At the moment, the migration version number is calculated based on the class name. Wouldn't it be cleaner if it were an attribute of the MigrationExport class ? Something like :

[MigrationExport(Version=1, ModuleName = "myModule", Tag = "myTag")]
public class myMigration : IReversibleMigration
{
     [...]
}

And rather than a long, version could be any type implementing IComparable and IComparer, being stored as a string in the database version table.

dradovic commented 12 years ago

It is encoded in the class name because typically you would have many migration in the same namespace/folder which forces you to have distinct filenames. So most probably your filename/classname will already contain the timestamp.
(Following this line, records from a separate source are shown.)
import Summits.BirchSwinnertonDyer.BirchSwinnertonDyer.Theorems.TangentConeEdgeDecayOfLayerOneUnit
import HarnessLib

/-!
# BirchSwinnertonDyer / TangentCone — crux `EdgeDecay` (stmt-BirchSwinnertonDyer-17608), line `lambda-layer-one`:
# the bridge from the line's LOGICAL CORE `C⁰` (cyclotomic order `≤ r_an` at one admissible prime)

Lead `prover-line-stmt-BirchSwinnertonDyer-17608-0`; skeleton `Cruxes/EdgeDecay/Lines/lambda_layer_one.lean` (v10).
The conditional bridge `stub_edgeDecay_of_layerOneUnit` (file `TangentConeEdgeDecayOfLayerOneUnit.lean`) consumed the
card's C⁺ (a UNIT level-`p²` Riemann sum, `p > r_an`). Its logical core — all that the Greenberg–Stevens reading needs —
is strictly weaker:

* **C⁰ `CycOrderLeRankSomewhere`** (conjecture-grade, the line's bet in its weakest form): for `E` of analytic rank `≥ 2`
  with a big-image good ordinary prime there is an ADMISSIBLE prime `p` (good ordinary, `a_p² ≢ 1 (mod p)`, `ρ̄`
  surjective, (Br)) at which the cyclotomic `p`-adic `L`-function of the newform of `E` vanishes at `T = 0` to order
  `≤ r_an`: `ord_T L_p(f_E, α; T) ≤ r_an` — the `≤` half of the Mazur–Tate–Teitelbaum order conjecture at ONE prime of our
  choosing (it is implied prime-by-prime by `ord_T L_p = r_an`, i.e. by the comparison crux of route PAdicOrderV2, and at a
  given `p` by IMC + `Ш[p^∞]` finite + Schneider non-degeneracy; no `μ = 0` and no unit condition is asked).

This file lands `stub_edgeDecay_of_cycOrderLeRank : C⁰ → exists_isNewformOf → greenbergStevens_kitagawa_ratio_interpolation →
EdgeDecay` (registered stub; proof = `lambdaLayerOne_gsTotalDecayLeCycOrder`, the XL stub proved from the GS fact and the
landed analytic rate lemma) and records that the card's C⁺ is a DECIDABLE SUFFICIENT CRITERION for C⁰
(`lambdaLayerOne_cycOrderLeRank_of_layerOneUnit`: the level-`p²` unit Riemann sum certifies `ord_T L_p ≤ j ≤ r_an` by the
tree's Riemann-sum certificate, the measure being `ℤ_p`-valued at an admissible prime).
-/

set_option linter.dupNamespace false

namespace Summit.BirchSwinnertonDyer.BirchSwinnertonDyer.Theorems

open scoped Classical
open Filter Topology

/-- **C⁺ ⇒ C⁰** (the card's layer-one unit criterion implies the logical core): at an admissible prime `p > r_an`, a
unit level-`p²` Riemann sum `RS(j,1)`, `j ≤ r_an`, gives `ord_T L_p(f_E, α; T) ≤ r_an` — integrality of the measure
(`lambdaLayerOne_norm_msdMeasure_le_one`) and the certificate `lambdaLayerOne_order_le_of_layerOneUnit`. [folklore] -/
theorem lambdaLayerOne_cycOrderLeRank_of_layerOneUnit :
    (∀ (W : WeierstrassCurve ℚ) [W.IsElliptic] [W.IsGloballyMinimal], 2 ≤ W.analyticRank → (∃ (p₀ : ℕ) (_ : Fact p₀.Prime), 5 ≤ p₀ ∧ W.HasGoodReductionAtPrime p₀ ∧ ¬ (p₀ : ℤ) ∣ W.frobeniusTrace p₀ ∧ W.HasSurjectiveModNGaloisRep p₀) → ∃ (_ : NeZero (W.conductorNorm ℤ)) (p : ℕ) (_ : Fact p.Prime), 5 ≤ p ∧ W.HasGoodReductionAtPrime p ∧ ¬ (p : ℤ) ∣ W.frobeniusTrace p ∧ ¬ (p : ℤ) ∣ (W.frobeniusTrace p) ^ 2 - 1 ∧ W.HasSurjectiveModNGaloisRep p ∧ (∀ (M : ℕ) (_ : NeZero M) (g : CuspForm (CongruenceSubgroup.Gamma0 M) 2) (ι : Literature.NumberTheory.EllipticCurves.ModularForms.coeffField g →+* PadicAlgCl p), M ∣ W.conductorNorm ℤ * p → Literature.NumberTheory.EllipticCurves.ModularForms.IsNewform0 g → ‖ι ⟨(UpperHalfPlane.qExpansion 1 ⇑g).coeff p, Literature.NumberTheory.EllipticCurves.ModularForms.coeff_mem_coeffField g p⟩‖ = 1 → (∀ ℓ : ℕ, ℓ.Prime → ¬ ℓ ∣ W.conductorNorm ℤ * p → ‖ι ⟨(UpperHalfPlane.qExpansion 1 ⇑g).coeff ℓ, Literature.NumberTheory.EllipticCurves.ModularForms.coeff_mem_coeffField g ℓ⟩ - ((W.frobeniusTrace ℓ : ℤ) : PadicAlgCl p)‖ < 1) → M = W.conductorNorm ℤ ∧ ∀ n : ℕ, (UpperHalfPlane.qExpansion 1 ⇑g).coeff n = ((W.LFunction n : ℤ) : ℂ)) ∧ W.analyticRank < p ∧ ∀ (f : CuspForm (CongruenceSubgroup.Gamma0 (W.conductorNorm ℤ)) 2), Literature.NumberTheory.EllipticCurves.ModularForms.IsNewformOf W f → ∃ j : ℕ, j ≤ W.analyticRank ∧ ‖Literature.NumberTheory.EllipticCurves.padicLRiemannSum f (Literature.NumberTheory.EllipticCurves.unitRoot W p : ℚ_[p]) j 1‖ = 1) → (∀ (W : WeierstrassCurve ℚ) [W.IsElliptic] [W.IsGloballyMinimal], 2 ≤ W.analyticRank → (∃ (p₀ : ℕ) (_ : Fact p₀.Prime), 5 ≤ p₀ ∧ W.HasGoodReductionAtPrime p₀ ∧ ¬ (p₀ : ℤ) ∣ W.frobeniusTrace p₀ ∧ W.HasSurjectiveModNGaloisRep p₀) → ∃ (_ : NeZero (W.conductorNorm ℤ)) (p : ℕ) (_ : Fact p.Prime), 5 ≤ p ∧ W.HasGoodReductionAtPrime p ∧ ¬ (p : ℤ) ∣ W.frobeniusTrace p ∧ ¬ (p : ℤ) ∣ (W.frobeniusTrace p) ^ 2 - 1 ∧ W.HasSurjectiveModNGaloisRep p ∧ (∀ (M : ℕ) (_ : NeZero M) (g : CuspForm (CongruenceSubgroup.Gamma0 M) 2) (ι : Literature.NumberTheory.EllipticCurves.ModularForms.coeffField g →+* PadicAlgCl p), M ∣ W.conductorNorm ℤ * p → Literature.NumberTheory.EllipticCurves.ModularForms.IsNewform0 g → ‖ι ⟨(UpperHalfPlane.qExpansion 1 ⇑g).coeff p, Literature.NumberTheory.EllipticCurves.ModularForms.coeff_mem_coeffField g p⟩‖ = 1 → (∀ ℓ : ℕ, ℓ.Prime → ¬ ℓ ∣ W.conductorNorm ℤ * p → ‖ι ⟨(UpperHalfPlane.qExpansion 1 ⇑g).coeff ℓ, Literature.NumberTheory.EllipticCurves.ModularForms.coeff_mem_coeffField g ℓ⟩ - ((W.frobeniusTrace ℓ : ℤ) : PadicAlgCl p)‖ < 1) → M = W.conductorNorm ℤ ∧ ∀ n : ℕ, (UpperHalfPlane.qExpansion 1 ⇑g).coeff n = ((W.LFunction n : ℤ) : ℂ)) ∧ ∀ (f : CuspForm (CongruenceSubgroup.Gamma0 (W.conductorNorm ℤ)) 2), Literature.NumberTheory.EllipticCurves.ModularForms.IsNewformOf W f → (Literature.NumberTheory.EllipticCurves.padicLFunction f (Literature.NumberTheory.EllipticCurves.unitRoot W p : ℚ_[p])).order ≤ W.analyticRank) := by
  intro hC W _ _ h2 hp₀
  obtain ⟨hN, p, hp, h5, hgood, hord, hna, hsurj, hBr, hpr, hunit⟩ := hC W h2 hp₀
  refine ⟨hN, p, hp, h5, hgood, hord, hna, hsurj, hBr, fun f hf => ?_⟩
  haveI := hp
  haveI := hN
  obtain ⟨j, hjr, hju⟩ := hunit f hf
  have hμ := lambdaLayerOne_norm_msdMeasure_le_one h5 hgood hord hna hf
  have hordAt : Literature.NumberTheory.EllipticCurves.IsOrdinaryAt W p := ⟨hgood, hord⟩
  have hjp : j < p := by omega
  exact (lambdaLayerOne_order_le_of_layerOneUnit hordAt hf hμ hjp hju).trans (by exact_mod_cast hjr)

/-- **The bridge from the logical core** (registered stub `stub_edgeDecay_of_cycOrderLeRank` of skeleton v10): C⁰
(`ord_T L_p ≤ r_an` at one admissible prime with (Br)), modularity and the Greenberg–Stevens/Kitagawa ratio
interpolation imply the crux `EdgeDecay` BY NAME. [folklore] -/
theorem stub_edgeDecay_of_cycOrderLeRank :
    (∀ (W : WeierstrassCurve ℚ) [W.IsElliptic] [W.IsGloballyMinimal], 2 ≤ W.analyticRank → (∃ (p₀ : ℕ) (_ : Fact p₀.Prime), 5 ≤ p₀ ∧ W.HasGoodReductionAtPrime p₀ ∧ ¬ (p₀ : ℤ) ∣ W.frobeniusTrace p₀ ∧ W.HasSurjectiveModNGaloisRep p₀) → ∃ (_ : NeZero (W.conductorNorm ℤ)) (p : ℕ) (_ : Fact p.Prime), 5 ≤ p ∧ W.HasGoodReductionAtPrime p ∧ ¬ (p : ℤ) ∣ W.frobeniusTrace p ∧ ¬ (p : ℤ) ∣ (W.frobeniusTrace p) ^ 2 - 1 ∧ W.HasSurjectiveModNGaloisRep p ∧ (∀ (M : ℕ) (_ : NeZero M) (g : CuspForm (CongruenceSubgroup.Gamma0 M) 2) (ι : Literature.NumberTheory.EllipticCurves.ModularForms.coeffField g →+* PadicAlgCl p), M ∣ W.conductorNorm ℤ * p → Literature.NumberTheory.EllipticCurves.ModularForms.IsNewform0 g → ‖ι ⟨(UpperHalfPlane.qExpansion 1 ⇑g).coeff p, Literature.NumberTheory.EllipticCurves.ModularForms.coeff_mem_coeffField g p⟩‖ = 1 → (∀ ℓ : ℕ, ℓ.Prime → ¬ ℓ ∣ W.conductorNorm ℤ * p → ‖ι ⟨(UpperHalfPlane.qExpansion 1 ⇑g).coeff ℓ, Literature.NumberTheory.EllipticCurves.ModularForms.coeff_mem_coeffField g ℓ⟩ - ((W.frobeniusTrace ℓ : ℤ) : PadicAlgCl p)‖ < 1) → M = W.conductorNorm ℤ ∧ ∀ n : ℕ, (UpperHalfPlane.qExpansion 1 ⇑g).coeff n = ((W.LFunction n : ℤ) : ℂ)) ∧ ∀ (f : CuspForm (CongruenceSubgroup.Gamma0 (W.conductorNorm ℤ)) 2), Literature.NumberTheory.EllipticCurves.ModularForms.IsNewformOf W f → (Literature.NumberTheory.EllipticCurves.padicLFunction f (Literature.NumberTheory.EllipticCurves.unitRoot W p : ℚ_[p])).order ≤ W.analyticRank) → Literature.NumberTheory.EllipticCurves.ModularForms.exists_isNewformOf → Literature.NumberTheory.EllipticCurves.greenbergStevens_kitagawa_ratio_interpolation → Summit.BirchSwinnertonDyer.BirchSwinnertonDyer.Theses.TangentCone.EdgeDecay := by
  intro hC hMod hGS W _ _ h2 hp₀
  obtain ⟨hN, p, hp, h5, hgood, hord, hna, hsurj, hBr, horderAll⟩ := hC W h2 hp₀
  haveI := hp
  haveI := hN
  obtain ⟨f, hf⟩ := hMod W
  obtain ⟨a, b, hb, hab, hJ⟩ :=
    lambdaLayerOne_gsTotalDecayLeCycOrder hGS W hN p h5 hgood hord hna hsurj hBr f hf W.analyticRank (horderAll f hf)
  exact ⟨hN, p, hp, h5, hgood, hord, hna, hsurj, hBr, a, b, hb, hab, hJ⟩

end Summit.BirchSwinnertonDyer.BirchSwinnertonDyer.Theorems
Then, adhereing to the DRY principle you only one to specify it at one place.

If you allow any IComparable, how to you know how to serialize into a string then? And do you have a specific concern about using 'long'?

nicholassuter commented 12 years ago

Thanks for the fast answering.

My main concern was that my software follows the standard version naming (ex : v1.0, v1.2b4, v1.2.1...). And here, I must map my application version to the migration version. I just think String is more convenient and open that Long. And since ToString() belongs to System.Object, everything is "stringable". Besides, Mig# must already cast the classname suffix from String to Long anyway.

Besides that, I understand your argument on the class naming. With Fluent Migrator, I was using the same timestamp in my classname and in the Migration attribute.

dradovic commented 12 years ago

Ok, you "serialize" an IComparable by calling ToString. How do you deserialize it then?

Why do you need to map the application version to a migration timestamp? Isn't your software just upgrading the database to the latest version?

Let's assume the version number is simply a string instead of a long and we are using alphabetical order. Then you would have migration timestamps like 1.2b4.099, 1.2b4.0100, 1.2b4.0101, etc.? Or do you have only one big migration per application version? How do you upgrade a database from a v1.1 branch to v2.0? Are migrations being shared between the release branches? Or are they replayed? Many questions. Properly handling multiple application versions can be tricky.